SUPPLIED RECORDS:
--- START ---
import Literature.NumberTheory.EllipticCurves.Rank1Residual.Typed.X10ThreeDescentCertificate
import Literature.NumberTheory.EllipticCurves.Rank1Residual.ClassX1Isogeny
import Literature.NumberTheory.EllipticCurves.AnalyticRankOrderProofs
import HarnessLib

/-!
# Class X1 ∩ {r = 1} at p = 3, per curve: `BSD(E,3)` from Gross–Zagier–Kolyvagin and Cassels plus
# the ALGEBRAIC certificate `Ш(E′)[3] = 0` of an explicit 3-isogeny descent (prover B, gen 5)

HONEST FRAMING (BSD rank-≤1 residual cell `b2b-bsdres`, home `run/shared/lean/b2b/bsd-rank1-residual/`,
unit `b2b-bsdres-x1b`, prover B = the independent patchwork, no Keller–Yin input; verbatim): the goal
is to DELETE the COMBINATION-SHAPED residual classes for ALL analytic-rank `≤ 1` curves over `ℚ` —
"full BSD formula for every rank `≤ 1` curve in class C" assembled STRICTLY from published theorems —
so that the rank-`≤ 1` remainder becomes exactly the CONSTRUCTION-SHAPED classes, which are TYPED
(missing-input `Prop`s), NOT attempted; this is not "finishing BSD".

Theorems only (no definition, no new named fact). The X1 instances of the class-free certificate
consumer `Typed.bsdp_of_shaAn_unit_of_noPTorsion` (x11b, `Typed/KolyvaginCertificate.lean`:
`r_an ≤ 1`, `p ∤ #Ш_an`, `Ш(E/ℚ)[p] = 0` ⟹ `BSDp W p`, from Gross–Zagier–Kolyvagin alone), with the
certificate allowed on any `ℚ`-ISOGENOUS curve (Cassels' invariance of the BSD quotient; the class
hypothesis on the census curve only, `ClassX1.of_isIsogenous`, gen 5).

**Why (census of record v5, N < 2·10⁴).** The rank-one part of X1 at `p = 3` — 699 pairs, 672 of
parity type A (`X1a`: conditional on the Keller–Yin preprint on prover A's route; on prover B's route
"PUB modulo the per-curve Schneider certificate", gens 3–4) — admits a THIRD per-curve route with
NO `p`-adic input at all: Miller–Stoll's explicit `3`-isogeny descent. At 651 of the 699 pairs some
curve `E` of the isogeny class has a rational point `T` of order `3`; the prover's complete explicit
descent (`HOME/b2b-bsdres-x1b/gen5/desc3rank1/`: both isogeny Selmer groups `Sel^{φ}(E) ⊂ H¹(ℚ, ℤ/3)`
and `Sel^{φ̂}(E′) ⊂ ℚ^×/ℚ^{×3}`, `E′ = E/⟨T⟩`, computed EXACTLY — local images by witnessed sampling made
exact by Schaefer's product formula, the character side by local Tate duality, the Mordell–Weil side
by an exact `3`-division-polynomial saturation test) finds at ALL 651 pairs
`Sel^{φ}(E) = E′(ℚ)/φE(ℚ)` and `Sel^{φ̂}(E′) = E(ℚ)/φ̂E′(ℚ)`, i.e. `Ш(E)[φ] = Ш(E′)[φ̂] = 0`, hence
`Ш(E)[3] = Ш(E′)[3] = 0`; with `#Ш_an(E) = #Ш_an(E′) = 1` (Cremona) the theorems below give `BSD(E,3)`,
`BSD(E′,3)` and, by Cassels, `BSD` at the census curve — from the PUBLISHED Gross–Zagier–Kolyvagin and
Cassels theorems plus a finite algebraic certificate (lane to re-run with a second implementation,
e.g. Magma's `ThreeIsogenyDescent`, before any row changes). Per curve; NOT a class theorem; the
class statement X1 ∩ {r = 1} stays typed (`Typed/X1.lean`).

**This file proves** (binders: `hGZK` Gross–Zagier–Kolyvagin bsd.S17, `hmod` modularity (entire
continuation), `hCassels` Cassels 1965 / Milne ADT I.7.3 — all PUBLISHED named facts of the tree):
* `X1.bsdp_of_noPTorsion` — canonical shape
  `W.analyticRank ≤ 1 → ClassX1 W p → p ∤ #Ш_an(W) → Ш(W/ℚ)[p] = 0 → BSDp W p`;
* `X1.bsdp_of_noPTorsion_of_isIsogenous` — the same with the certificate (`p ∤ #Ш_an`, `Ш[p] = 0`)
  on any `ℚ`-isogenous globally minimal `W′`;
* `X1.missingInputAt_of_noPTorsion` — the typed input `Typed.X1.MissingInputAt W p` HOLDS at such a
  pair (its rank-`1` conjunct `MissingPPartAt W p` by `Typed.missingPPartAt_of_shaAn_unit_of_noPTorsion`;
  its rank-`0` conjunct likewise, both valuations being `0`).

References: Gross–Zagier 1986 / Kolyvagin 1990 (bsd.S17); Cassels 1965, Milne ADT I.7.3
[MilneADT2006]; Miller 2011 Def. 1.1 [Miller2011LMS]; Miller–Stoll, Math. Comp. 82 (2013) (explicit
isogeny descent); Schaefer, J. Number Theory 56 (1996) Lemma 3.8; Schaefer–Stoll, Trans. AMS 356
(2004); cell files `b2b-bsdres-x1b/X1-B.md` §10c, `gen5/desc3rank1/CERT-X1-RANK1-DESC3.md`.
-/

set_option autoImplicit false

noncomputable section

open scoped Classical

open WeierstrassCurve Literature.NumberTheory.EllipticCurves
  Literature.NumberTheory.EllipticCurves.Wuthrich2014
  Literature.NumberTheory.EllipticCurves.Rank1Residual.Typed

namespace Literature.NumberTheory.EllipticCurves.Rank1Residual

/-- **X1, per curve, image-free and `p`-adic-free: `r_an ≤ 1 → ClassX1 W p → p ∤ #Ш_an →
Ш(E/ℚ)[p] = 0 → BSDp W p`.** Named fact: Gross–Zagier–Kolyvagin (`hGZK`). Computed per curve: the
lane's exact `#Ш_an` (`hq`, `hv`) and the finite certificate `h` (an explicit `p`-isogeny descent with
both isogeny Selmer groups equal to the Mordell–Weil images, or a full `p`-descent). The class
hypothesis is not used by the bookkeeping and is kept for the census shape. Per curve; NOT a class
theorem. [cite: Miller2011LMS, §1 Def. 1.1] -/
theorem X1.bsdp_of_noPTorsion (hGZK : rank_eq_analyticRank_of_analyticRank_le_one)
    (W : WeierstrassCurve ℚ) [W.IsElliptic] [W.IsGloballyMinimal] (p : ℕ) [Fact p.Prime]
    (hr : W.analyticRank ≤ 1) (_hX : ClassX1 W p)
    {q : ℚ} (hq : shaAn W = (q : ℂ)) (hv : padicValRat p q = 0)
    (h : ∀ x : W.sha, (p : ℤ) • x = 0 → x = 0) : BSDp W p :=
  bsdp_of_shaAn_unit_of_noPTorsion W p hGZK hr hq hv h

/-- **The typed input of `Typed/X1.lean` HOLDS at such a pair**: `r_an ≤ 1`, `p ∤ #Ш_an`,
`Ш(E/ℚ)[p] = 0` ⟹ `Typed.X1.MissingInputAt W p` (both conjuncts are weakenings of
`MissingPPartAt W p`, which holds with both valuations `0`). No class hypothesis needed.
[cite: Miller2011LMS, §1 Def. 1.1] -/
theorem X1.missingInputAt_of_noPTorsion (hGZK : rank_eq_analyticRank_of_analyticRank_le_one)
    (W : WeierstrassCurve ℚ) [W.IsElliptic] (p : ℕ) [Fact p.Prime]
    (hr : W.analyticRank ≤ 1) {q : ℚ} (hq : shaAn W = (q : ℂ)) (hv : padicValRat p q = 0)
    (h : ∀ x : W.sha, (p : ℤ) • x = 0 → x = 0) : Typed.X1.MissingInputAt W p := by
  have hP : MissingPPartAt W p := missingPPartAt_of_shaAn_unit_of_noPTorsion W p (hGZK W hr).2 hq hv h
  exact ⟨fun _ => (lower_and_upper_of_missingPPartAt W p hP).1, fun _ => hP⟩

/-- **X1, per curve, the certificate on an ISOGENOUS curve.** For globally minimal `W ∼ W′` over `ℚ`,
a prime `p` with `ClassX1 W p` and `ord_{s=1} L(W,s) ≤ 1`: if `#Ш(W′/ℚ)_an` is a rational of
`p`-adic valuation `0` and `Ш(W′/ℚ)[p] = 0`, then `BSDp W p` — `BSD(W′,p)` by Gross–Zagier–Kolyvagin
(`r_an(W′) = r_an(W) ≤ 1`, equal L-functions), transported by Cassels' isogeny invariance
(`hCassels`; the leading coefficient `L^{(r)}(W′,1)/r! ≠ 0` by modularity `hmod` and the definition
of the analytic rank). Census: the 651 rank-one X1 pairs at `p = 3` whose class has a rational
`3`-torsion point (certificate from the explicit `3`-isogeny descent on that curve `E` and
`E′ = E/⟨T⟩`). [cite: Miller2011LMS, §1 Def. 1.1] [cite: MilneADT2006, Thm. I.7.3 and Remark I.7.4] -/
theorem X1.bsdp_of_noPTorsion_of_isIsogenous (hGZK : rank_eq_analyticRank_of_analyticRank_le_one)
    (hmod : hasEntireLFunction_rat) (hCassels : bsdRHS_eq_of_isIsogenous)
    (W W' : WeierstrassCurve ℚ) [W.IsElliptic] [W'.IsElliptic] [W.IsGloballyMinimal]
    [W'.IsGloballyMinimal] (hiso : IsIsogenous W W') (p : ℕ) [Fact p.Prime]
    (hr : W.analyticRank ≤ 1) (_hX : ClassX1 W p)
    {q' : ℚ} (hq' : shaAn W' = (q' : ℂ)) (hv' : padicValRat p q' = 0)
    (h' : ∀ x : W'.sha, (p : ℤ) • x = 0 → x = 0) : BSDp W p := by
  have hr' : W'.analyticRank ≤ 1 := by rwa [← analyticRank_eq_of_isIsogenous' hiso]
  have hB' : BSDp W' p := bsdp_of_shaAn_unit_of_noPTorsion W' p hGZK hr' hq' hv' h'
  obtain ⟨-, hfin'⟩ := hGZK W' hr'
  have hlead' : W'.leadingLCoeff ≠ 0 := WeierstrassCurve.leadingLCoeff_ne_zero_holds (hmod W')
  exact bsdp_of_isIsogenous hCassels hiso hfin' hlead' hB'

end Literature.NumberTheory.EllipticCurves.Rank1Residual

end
--- END ---
--- START ---
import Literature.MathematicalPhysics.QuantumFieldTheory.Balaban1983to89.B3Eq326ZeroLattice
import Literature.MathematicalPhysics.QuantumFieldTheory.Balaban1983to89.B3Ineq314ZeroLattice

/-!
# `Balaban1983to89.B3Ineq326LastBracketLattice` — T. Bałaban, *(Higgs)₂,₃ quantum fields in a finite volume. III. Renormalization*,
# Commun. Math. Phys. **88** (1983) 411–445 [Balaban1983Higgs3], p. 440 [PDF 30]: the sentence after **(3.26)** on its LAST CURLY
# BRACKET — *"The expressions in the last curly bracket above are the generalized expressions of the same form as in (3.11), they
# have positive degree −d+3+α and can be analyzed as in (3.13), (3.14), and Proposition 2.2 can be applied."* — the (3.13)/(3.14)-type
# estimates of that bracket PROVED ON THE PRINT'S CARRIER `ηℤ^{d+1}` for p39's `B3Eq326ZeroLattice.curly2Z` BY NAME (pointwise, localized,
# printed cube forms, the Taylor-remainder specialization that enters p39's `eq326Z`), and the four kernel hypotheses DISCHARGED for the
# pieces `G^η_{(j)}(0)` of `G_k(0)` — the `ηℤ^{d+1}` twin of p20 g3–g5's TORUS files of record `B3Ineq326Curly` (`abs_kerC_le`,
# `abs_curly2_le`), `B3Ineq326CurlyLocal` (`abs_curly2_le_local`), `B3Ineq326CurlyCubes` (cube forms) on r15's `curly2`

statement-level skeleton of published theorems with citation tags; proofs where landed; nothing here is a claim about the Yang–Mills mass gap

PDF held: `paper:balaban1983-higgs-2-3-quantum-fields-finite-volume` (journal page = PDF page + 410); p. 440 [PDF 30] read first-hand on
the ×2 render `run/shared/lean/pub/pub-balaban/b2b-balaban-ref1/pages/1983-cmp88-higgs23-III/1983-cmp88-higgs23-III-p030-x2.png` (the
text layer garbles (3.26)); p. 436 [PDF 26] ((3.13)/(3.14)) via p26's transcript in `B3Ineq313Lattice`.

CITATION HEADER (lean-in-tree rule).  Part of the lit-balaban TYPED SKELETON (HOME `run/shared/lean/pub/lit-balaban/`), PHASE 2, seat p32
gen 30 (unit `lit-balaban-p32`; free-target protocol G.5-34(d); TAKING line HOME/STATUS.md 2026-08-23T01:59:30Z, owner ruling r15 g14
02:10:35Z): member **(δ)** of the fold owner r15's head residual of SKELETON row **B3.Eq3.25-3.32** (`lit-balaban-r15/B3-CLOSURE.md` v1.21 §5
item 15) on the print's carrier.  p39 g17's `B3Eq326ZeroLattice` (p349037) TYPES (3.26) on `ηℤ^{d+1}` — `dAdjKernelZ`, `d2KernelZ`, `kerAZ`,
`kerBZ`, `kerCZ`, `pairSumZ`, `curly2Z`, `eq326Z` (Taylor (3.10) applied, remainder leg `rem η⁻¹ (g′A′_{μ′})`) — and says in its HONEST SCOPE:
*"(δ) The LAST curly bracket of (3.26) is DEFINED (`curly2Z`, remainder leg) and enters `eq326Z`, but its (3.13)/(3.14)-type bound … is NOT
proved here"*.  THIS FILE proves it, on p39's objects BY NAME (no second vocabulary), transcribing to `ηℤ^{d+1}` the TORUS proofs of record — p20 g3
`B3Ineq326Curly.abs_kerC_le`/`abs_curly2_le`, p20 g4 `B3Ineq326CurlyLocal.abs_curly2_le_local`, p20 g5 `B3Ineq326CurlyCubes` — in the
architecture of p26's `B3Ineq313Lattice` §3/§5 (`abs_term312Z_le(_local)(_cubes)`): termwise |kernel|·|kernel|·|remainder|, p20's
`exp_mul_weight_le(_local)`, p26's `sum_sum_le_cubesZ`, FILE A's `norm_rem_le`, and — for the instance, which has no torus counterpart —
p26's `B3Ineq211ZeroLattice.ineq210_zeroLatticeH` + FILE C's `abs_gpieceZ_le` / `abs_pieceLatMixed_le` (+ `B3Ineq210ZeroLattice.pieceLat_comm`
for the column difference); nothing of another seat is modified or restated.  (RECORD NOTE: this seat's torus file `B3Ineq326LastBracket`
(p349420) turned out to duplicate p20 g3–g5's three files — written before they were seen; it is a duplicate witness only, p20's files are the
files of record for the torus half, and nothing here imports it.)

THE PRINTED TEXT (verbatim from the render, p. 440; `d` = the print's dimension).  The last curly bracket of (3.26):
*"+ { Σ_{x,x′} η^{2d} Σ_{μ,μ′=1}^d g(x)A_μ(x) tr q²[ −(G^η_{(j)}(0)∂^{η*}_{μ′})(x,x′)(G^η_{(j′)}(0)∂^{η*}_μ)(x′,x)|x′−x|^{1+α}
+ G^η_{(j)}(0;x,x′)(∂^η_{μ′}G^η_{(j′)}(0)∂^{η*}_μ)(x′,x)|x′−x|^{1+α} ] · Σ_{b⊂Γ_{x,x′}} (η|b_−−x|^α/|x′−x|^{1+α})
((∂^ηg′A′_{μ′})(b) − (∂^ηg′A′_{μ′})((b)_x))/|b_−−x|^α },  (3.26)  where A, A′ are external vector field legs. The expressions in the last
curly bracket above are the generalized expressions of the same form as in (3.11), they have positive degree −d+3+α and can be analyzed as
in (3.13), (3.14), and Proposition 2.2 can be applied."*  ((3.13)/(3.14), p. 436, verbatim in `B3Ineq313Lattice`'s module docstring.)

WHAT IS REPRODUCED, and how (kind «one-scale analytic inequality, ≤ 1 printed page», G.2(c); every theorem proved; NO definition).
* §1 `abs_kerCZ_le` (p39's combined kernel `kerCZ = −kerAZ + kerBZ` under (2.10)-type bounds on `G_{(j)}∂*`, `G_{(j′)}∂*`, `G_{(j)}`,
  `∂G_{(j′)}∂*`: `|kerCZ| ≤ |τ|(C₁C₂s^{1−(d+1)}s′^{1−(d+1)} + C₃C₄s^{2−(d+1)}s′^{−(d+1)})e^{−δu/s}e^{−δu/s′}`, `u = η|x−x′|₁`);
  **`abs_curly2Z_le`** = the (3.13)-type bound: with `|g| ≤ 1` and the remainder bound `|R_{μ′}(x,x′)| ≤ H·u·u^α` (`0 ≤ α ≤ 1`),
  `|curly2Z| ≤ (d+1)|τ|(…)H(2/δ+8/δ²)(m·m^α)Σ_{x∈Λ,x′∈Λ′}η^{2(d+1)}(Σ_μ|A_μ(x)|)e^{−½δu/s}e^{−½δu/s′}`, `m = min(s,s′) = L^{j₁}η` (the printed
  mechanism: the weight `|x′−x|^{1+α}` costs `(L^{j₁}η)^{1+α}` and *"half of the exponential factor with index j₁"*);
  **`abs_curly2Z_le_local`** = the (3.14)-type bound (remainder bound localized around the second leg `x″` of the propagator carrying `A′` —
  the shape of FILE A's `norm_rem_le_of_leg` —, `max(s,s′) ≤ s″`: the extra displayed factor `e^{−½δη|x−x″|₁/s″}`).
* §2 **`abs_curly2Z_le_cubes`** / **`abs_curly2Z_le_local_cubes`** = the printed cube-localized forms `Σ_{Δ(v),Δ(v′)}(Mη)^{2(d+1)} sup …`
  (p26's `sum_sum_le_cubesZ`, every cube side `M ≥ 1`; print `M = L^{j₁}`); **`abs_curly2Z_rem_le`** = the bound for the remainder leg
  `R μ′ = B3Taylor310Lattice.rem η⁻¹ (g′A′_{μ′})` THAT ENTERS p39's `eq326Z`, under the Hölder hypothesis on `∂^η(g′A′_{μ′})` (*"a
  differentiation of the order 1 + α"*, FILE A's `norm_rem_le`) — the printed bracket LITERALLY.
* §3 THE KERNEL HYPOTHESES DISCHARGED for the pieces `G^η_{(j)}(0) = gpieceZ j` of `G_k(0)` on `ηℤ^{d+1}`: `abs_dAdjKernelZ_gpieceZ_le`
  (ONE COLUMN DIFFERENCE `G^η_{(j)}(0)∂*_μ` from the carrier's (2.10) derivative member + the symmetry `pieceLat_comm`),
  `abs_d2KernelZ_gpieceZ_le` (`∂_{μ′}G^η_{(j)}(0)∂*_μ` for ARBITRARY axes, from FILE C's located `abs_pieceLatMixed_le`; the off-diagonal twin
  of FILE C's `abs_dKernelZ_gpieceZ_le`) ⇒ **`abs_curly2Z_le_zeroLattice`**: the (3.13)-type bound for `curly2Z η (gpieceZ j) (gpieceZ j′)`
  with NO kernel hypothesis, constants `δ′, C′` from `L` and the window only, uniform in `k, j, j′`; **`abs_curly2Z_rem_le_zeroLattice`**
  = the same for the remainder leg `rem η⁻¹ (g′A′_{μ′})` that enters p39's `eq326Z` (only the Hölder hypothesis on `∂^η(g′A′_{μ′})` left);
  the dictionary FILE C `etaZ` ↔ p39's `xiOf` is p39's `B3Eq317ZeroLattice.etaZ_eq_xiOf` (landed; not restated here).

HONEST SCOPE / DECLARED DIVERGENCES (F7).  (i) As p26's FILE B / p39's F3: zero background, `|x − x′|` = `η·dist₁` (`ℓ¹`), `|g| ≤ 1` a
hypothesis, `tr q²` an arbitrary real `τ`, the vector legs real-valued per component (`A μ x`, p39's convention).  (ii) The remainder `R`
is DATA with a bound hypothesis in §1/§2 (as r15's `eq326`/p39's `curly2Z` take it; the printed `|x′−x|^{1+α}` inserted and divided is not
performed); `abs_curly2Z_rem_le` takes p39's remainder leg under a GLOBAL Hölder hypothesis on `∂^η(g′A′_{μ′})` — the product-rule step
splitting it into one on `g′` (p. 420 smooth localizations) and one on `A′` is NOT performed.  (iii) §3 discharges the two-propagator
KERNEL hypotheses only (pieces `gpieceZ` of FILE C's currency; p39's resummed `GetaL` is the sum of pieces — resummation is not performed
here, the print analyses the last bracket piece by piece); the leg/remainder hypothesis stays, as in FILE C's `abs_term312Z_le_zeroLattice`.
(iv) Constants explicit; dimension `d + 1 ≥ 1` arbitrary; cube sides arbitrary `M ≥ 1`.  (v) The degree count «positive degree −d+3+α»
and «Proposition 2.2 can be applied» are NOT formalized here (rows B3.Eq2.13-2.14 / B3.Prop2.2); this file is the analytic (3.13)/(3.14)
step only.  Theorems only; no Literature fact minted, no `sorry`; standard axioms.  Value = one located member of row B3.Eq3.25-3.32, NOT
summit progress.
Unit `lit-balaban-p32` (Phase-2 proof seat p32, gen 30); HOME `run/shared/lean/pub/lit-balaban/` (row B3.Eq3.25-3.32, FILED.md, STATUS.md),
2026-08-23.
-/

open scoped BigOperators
--- END ---
--- START ---
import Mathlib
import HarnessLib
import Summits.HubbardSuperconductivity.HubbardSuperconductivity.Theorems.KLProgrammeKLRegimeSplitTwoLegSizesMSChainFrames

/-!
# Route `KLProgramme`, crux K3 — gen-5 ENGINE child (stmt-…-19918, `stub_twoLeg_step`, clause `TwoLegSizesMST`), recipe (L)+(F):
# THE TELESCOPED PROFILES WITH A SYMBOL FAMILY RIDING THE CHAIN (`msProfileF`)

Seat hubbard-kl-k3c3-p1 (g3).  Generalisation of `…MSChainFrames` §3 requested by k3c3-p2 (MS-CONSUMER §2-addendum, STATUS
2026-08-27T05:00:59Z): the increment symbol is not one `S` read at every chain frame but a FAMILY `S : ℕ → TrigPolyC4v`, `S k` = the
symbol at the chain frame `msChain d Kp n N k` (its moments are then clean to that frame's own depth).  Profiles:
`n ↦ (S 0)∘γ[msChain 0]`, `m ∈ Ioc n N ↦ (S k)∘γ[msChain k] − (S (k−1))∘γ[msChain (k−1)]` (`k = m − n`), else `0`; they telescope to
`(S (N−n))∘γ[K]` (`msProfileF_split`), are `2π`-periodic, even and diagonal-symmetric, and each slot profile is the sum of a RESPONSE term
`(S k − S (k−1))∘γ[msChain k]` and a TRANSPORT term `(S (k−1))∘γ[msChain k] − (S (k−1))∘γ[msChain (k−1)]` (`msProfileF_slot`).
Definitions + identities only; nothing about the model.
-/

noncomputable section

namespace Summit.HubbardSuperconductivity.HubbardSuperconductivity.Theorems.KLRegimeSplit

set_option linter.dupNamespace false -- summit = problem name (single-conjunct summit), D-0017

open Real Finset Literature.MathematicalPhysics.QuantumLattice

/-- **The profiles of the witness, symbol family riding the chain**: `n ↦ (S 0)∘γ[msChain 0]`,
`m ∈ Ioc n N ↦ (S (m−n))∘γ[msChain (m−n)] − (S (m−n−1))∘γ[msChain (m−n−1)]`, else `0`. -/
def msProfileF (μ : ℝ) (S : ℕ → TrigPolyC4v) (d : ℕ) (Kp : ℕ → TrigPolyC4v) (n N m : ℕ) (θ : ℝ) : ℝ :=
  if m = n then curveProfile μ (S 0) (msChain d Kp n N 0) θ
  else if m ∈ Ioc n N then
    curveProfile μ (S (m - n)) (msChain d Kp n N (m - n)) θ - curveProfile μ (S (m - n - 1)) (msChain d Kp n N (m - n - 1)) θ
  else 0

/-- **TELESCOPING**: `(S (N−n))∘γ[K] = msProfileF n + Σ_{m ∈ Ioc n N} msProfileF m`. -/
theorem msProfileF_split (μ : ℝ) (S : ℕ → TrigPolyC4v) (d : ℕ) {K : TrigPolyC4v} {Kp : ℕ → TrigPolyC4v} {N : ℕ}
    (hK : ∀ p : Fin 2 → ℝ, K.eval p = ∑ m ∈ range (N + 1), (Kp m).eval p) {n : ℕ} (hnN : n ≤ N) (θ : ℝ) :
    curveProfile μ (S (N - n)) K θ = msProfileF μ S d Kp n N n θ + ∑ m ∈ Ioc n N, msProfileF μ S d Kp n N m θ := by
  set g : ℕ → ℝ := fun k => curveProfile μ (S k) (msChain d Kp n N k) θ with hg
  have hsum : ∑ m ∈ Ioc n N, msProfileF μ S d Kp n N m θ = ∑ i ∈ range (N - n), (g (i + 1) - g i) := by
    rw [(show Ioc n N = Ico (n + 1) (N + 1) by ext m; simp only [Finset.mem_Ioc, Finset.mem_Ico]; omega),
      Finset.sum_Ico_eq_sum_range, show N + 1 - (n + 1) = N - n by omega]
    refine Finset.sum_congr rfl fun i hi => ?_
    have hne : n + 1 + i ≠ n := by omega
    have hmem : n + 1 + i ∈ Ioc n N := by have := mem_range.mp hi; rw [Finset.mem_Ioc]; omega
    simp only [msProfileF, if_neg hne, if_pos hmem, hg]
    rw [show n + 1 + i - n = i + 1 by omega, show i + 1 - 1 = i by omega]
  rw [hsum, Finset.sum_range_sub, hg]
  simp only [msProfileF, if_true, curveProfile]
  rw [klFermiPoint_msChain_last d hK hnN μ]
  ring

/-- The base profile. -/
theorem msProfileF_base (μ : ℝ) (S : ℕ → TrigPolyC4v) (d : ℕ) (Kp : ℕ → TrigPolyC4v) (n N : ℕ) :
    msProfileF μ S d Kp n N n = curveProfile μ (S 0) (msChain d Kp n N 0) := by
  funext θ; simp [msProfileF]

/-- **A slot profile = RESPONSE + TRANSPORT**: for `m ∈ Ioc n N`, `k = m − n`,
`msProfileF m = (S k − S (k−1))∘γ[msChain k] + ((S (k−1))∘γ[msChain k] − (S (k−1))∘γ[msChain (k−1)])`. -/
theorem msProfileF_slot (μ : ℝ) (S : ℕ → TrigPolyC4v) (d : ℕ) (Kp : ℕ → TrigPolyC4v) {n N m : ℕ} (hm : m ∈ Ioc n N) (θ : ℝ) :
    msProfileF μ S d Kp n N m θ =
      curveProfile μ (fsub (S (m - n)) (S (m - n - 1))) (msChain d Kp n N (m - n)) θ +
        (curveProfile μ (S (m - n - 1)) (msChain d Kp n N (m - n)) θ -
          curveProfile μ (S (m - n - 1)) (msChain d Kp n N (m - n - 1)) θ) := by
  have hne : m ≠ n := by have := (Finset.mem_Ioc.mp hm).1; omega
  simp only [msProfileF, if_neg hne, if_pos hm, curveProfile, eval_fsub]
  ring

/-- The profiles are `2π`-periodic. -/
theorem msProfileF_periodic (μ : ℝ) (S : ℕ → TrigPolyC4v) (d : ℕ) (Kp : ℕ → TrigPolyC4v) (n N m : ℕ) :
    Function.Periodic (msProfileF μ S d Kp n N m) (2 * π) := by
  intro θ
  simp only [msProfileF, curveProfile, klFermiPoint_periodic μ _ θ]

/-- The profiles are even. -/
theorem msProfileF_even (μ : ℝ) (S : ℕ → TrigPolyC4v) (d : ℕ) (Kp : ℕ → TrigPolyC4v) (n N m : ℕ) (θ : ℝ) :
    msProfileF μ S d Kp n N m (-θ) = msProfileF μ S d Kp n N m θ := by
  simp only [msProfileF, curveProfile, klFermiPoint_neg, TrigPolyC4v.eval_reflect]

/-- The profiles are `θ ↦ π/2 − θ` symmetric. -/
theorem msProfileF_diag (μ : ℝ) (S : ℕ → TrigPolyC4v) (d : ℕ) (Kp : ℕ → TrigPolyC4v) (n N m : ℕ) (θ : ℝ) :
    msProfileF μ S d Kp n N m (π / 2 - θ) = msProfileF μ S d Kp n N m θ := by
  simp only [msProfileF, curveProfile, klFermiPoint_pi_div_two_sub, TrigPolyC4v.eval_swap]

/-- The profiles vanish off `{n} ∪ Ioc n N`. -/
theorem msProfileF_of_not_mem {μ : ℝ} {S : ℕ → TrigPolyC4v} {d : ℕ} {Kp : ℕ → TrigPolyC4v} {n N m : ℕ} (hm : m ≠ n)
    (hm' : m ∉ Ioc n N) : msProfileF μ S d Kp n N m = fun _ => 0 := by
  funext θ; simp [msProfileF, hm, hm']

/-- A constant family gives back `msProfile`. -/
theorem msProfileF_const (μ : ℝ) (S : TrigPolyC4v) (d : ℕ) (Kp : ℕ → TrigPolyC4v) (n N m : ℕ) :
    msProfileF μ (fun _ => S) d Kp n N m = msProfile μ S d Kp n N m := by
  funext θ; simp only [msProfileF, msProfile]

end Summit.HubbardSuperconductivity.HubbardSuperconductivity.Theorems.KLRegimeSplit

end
--- END ---
ASSIGNED TASK:
Above are some lines. Repeat exactly, and only, those from the line that has "(2004); cell files" through the line that has "theorem X1.bsdp_of_noPTorsion (hGZK".

SOLUTION FOR THIS PROBLEM:
(2004); cell files `b2b-bsdres-x1b/X1-B.md` §10c, `gen5/desc3rank1/CERT-X1-RANK1-DESC3.md`.
-/

set_option autoImplicit false

noncomputable section

open scoped Classical

open WeierstrassCurve Literature.NumberTheory.EllipticCurves
  Literature.NumberTheory.EllipticCurves.Wuthrich2014
  Literature.NumberTheory.EllipticCurves.Rank1Residual.Typed

namespace Literature.NumberTheory.EllipticCurves.Rank1Residual

/-- **X1, per curve, image-free and `p`-adic-free: `r_an ≤ 1 → ClassX1 W p → p ∤ #Ш_an →
Ш(E/ℚ)[p] = 0 → BSDp W p`.** Named fact: Gross–Zagier–Kolyvagin (`hGZK`). Computed per curve: the
lane's exact `#Ш_an` (`hq`, `hv`) and the finite certificate `h` (an explicit `p`-isogeny descent with
both isogeny Selmer groups equal to the Mordell–Weil images, or a full `p`-descent). The class
hypothesis is not used by the bookkeeping and is kept for the census shape. Per curve; NOT a class
theorem. [cite: Miller2011LMS, §1 Def. 1.1] -/
theorem X1.bsdp_of_noPTorsion (hGZK : rank_eq_analyticRank_of_analyticRank_le_one)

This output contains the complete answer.